__GOAL OF THE EXERCISE__.
Work through the records that follow and return each line containing the word "exact".

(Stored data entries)
/-- **THE CORE OF RIGIDITY FOR `n`-CYCLES.**  For every non-zero `v ∈ span_ℚ y` of an `n`-cycle (`n ≥ 3`) there is a PAIR of
indices `e ≠ f` such that over every field `K ∋ v, e^v` containing the `n − 2` exponentials `e^{y_j}`, `j ∉ {e, f}`, ALL the
exponentials `e^{y_j}` are algebraic.  (Write `M v = Σ p_j y_j`, `p ∈ ℤⁿ`; in the coordinates `u_j = e^{y_j}` this is ONE linear
identity `Σ p_{j+1} r_j u_j = A` and ONE monomial identity `Π u_j^{p_j} = e^{Mv}`; the pair selection leaves a non-degenerate
two-variable system, solved by `mem_closure_of_pair`.) -/
theorem cycleCoreN (h : IsCycleN r c y) (hn : 3 ≤ n) {v : ℂ} (hv : v ∈ Submodule.span ℚ (range y)) (hv0 : v ≠ 0) :
    ∃ e f : Fin n, e ≠ f ∧ ∀ K : IntermediateField ℚ ℂ, v ∈ K → cexp v ∈ K →
      (∀ j, j ≠ e → j ≠ f → cexp (y j) ∈ K) → ∀ j, cexp (y j) ∈ algebraicClosure K ℂ := by
  classical
  obtain ⟨M, hM, hMv⟩ := exists_nsmul_mem_span_int y hv
  obtain ⟨p, hp⟩ := (Submodule.mem_span_range_iff_exists_fun ℤ).1 hMv
  simp only [zsmul_eq_mul, Rat.smul_def, Rat.cast_natCast] at hp
  -- `hp : ∑ j, p j * y j = M * v`
  set u : Fin n → ℂ := fun j => cexp (y j) with hudef
  have hu : ∀ j, u j ≠ 0 := fun j => Complex.exp_ne_zero _
  have hM0 : (M : ℂ) ≠ 0 := Nat.cast_ne_zero.2 hM
  have hp_ne : ∃ j, p j ≠ 0 := by
    by_contra hall
    push Not at hall
    have : (M : ℂ) * v = 0 := by rw [← hp]; exact Finset.sum_eq_zero fun j _ => by rw [hall j]; simp
    exact hv0 ((mul_eq_zero.1 this).resolve_left hM0)
  -- the LINEAR identity in the coordinates `u`
  set α : Fin n → ℂ := fun j => (p (j + 1) : ℂ) * r j with hαdef
  set A : ℂ := (M : ℂ) * v - ∑ j, (p (j + 1) : ℂ) * (c j : ℂ) with hAdef
  have hLin : ∑ j, α j * u j = A := by
    have hre : ∑ j, (p (j + 1) : ℂ) * y (j + 1) = ∑ j, (p j : ℂ) * y j :=
      Equiv.sum_comp (Equiv.addRight (1 : Fin n)) (fun j => (p j : ℂ) * y j)
    have hexp : ∑ j, (p (j + 1) : ℂ) * y (j + 1) = ∑ j, (α j * u j + (p (j + 1) : ℂ) * (c j : ℂ)) :=
      Finset.sum_congr rfl fun j _ => by rw [h.succ_eq j]; simp only [hαdef, hudef]; ring
    rw [hAdef, ← hp, ← hre, hexp, Finset.sum_add_distrib]; ring
  -- the MONOMIAL identity
  have hMon : ∏ j, u j ^ (p j) = cexp v ^ M := by
    rw [← Complex.exp_nat_mul, ← hp, Complex.exp_sum]
    exact Finset.prod_congr rfl fun j _ => by rw [Complex.exp_int_mul]
  have hαK : ∀ (K : IntermediateField ℚ ℂ) j, α j ∈ K := fun K j => mul_mem (intCast_mem K _) (ratCast_mem K _)
  have hAK : ∀ K : IntermediateField ℚ ℂ, v ∈ K → A ∈ K := fun K hvK =>
    sub_mem (mul_mem (natCast_mem K M) hvK) (sum_mem fun j _ => mul_mem (intCast_mem K _) (ratCast_mem K _))
  have hα_ne : ∀ j, p (j + 1) ≠ 0 → α j ≠ 0 := fun j hj => mul_ne_zero (Int.cast_ne_zero.2 hj) (h.r_ne j)
  have hα_eq : ∀ j, p (j + 1) = 0 → α j = 0 := fun j hj => by simp [hαdef, hj]
  -- the pair
  obtain ⟨e, f, hef, hcase⟩ := pair_selection hn hp_ne
  refine ⟨e, f, hef, fun K hvK hevK hrest => ?_⟩
  -- split the sum and the product off the pair
  set s : Finset (Fin n) := (Finset.univ.erase e).erase f with hsdef
  have hfs : f ∈ Finset.univ.erase e := Finset.mem_erase.2 ⟨hef.symm, Finset.mem_univ f⟩
  have hmem_s : ∀ j ∈ s, j ≠ e ∧ j ≠ f := fun j hj => by
    simp only [hsdef, Finset.mem_erase] at hj; exact ⟨hj.2.1, hj.1⟩
  have hsum : ∑ j, α j * u j = α e * u e + (α f * u f + ∑ j ∈ s, α j * u j) := by
    rw [← Finset.add_sum_erase _ _ (Finset.mem_univ e), ← Finset.add_sum_erase _ _ hfs]
  have hprod : ∏ j, u j ^ (p j) = u e ^ (p e) * (u f ^ (p f) * ∏ j ∈ s, u j ^ (p j)) := by
    rw [← Finset.mul_prod_erase _ _ (Finset.mem_univ e), ← Finset.mul_prod_erase _ _ hfs]
  set R₁ : ℂ := ∑ j ∈ s, α j * u j with hR₁def
  set R₂ : ℂ := ∏ j ∈ s, u j ^ (p j) with hR₂def
  have hR₁K : R₁ ∈ K := sum_mem fun j hj => mul_mem (hαK K j) (hrest j (hmem_s j hj).1 (hmem_s j hj).2)
  have hR₂K : R₂ ∈ K := prod_mem fun j hj => zpow_mem (hrest j (hmem_s j hj).1 (hmem_s j hj).2) _
  have hR₂0 : R₂ ≠ 0 := Finset.prod_ne_zero_iff.2 fun j _ => zpow_ne_zero _ (hu j)
  have hlin' : α e * u e + α f * u f = A - R₁ := by rw [← hLin, hsum]; ring
  have hmon' : u e ^ (p e) * u f ^ (p f) = cexp v ^ M * R₂⁻¹ := by
    rw [← hMon, hprod]; field_simp
  have hA'L : A - R₁ ∈ algebraicClosure K ℂ := mem_closure_of_mem K (sub_mem (hAK K hvK) hR₁K)
  have hB'L : cexp v ^ M * R₂⁻¹ ∈ algebraicClosure K ℂ := mem_closure_of_mem K (mul_mem (pow_mem hevK M) (inv_mem hR₂K))
  -- solve the two-variable system
  have hpair : u e ∈ algebraicClosure K ℂ ∧ u f ∈ algebraicClosure K ℂ := by
    rcases hcase with ⟨he1, hf1, hpf⟩ | ⟨he1, hf1, hpe, hpf, hsum0⟩
    · -- `u_e` is LINEAR, `u_f` from the MONOMIAL
      have hαe := hα_ne e he1
      rw [hα_eq f hf1, zero_mul, add_zero] at hlin'
      have hUe : u e ∈ algebraicClosure K ℂ := by
        have : u e = (A - R₁) / α e := by rw [← hlin']; field_simp
        rw [this]; exact div_mem hA'L (mem_closure_of_mem K (hαK K e))
      refine ⟨hUe, mem_closure_of_zpow_mem K hpf ?_⟩
      have : u f ^ (p f) = cexp v ^ M * R₂⁻¹ * (u e ^ (p e))⁻¹ := by
        rw [← hmon']; field_simp [zpow_ne_zero _ (hu e)]
      rw [this]; exact mul_mem hB'L (inv_mem (zpow_mem hUe _))
    · exact mem_closure_of_pair K hpe hpf hsum0 (hα_ne e he1) (hα_ne f hf1) (hu e) (hu f)
        (mem_closure_of_mem K (hαK K e)) (mem_closure_of_mem K (hαK K f)) hA'L hB'L hlin' hmon'
  intro j
  by_cases hje : j = e
  · rw [hje]; exact hpair.1
  by_cases hjf : j = f
  · rw [hjf]; exact hpair.2
  exact mem_closure_of_mem K (hrest j hje hjf)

__SOLUTION FOR THIS PROBLEM__.
    have : (M : ℂ) * v = 0 := by rw [← hp]; exact Finset.sum_eq_zero fun j _ => by rw [hall j]; simp
    exact hv0 ((mul_eq_zero.1 this).resolve_left hM0)
    exact Finset.prod_congr rfl fun j _ => by rw [Complex.exp_int_mul]
    simp only [hsdef, Finset.mem_erase] at hj; exact ⟨hj.2.1, hj.1⟩
        rw [this]; exact div_mem hA'L (mem_closure_of_mem K (hαK K e))
      rw [this]; exact mul_mem hB'L (inv_mem (zpow_mem hUe _))
    · exact mem_closure_of_pair K hpe hpf hsum0 (hα_ne e he1) (hα_ne f hf1) (hu e) (hu f)
  · rw [hje]; exact hpair.1
  · rw [hjf]; exact hpair.2
  exact mem_closure_of_mem K (hrest j hje hjf)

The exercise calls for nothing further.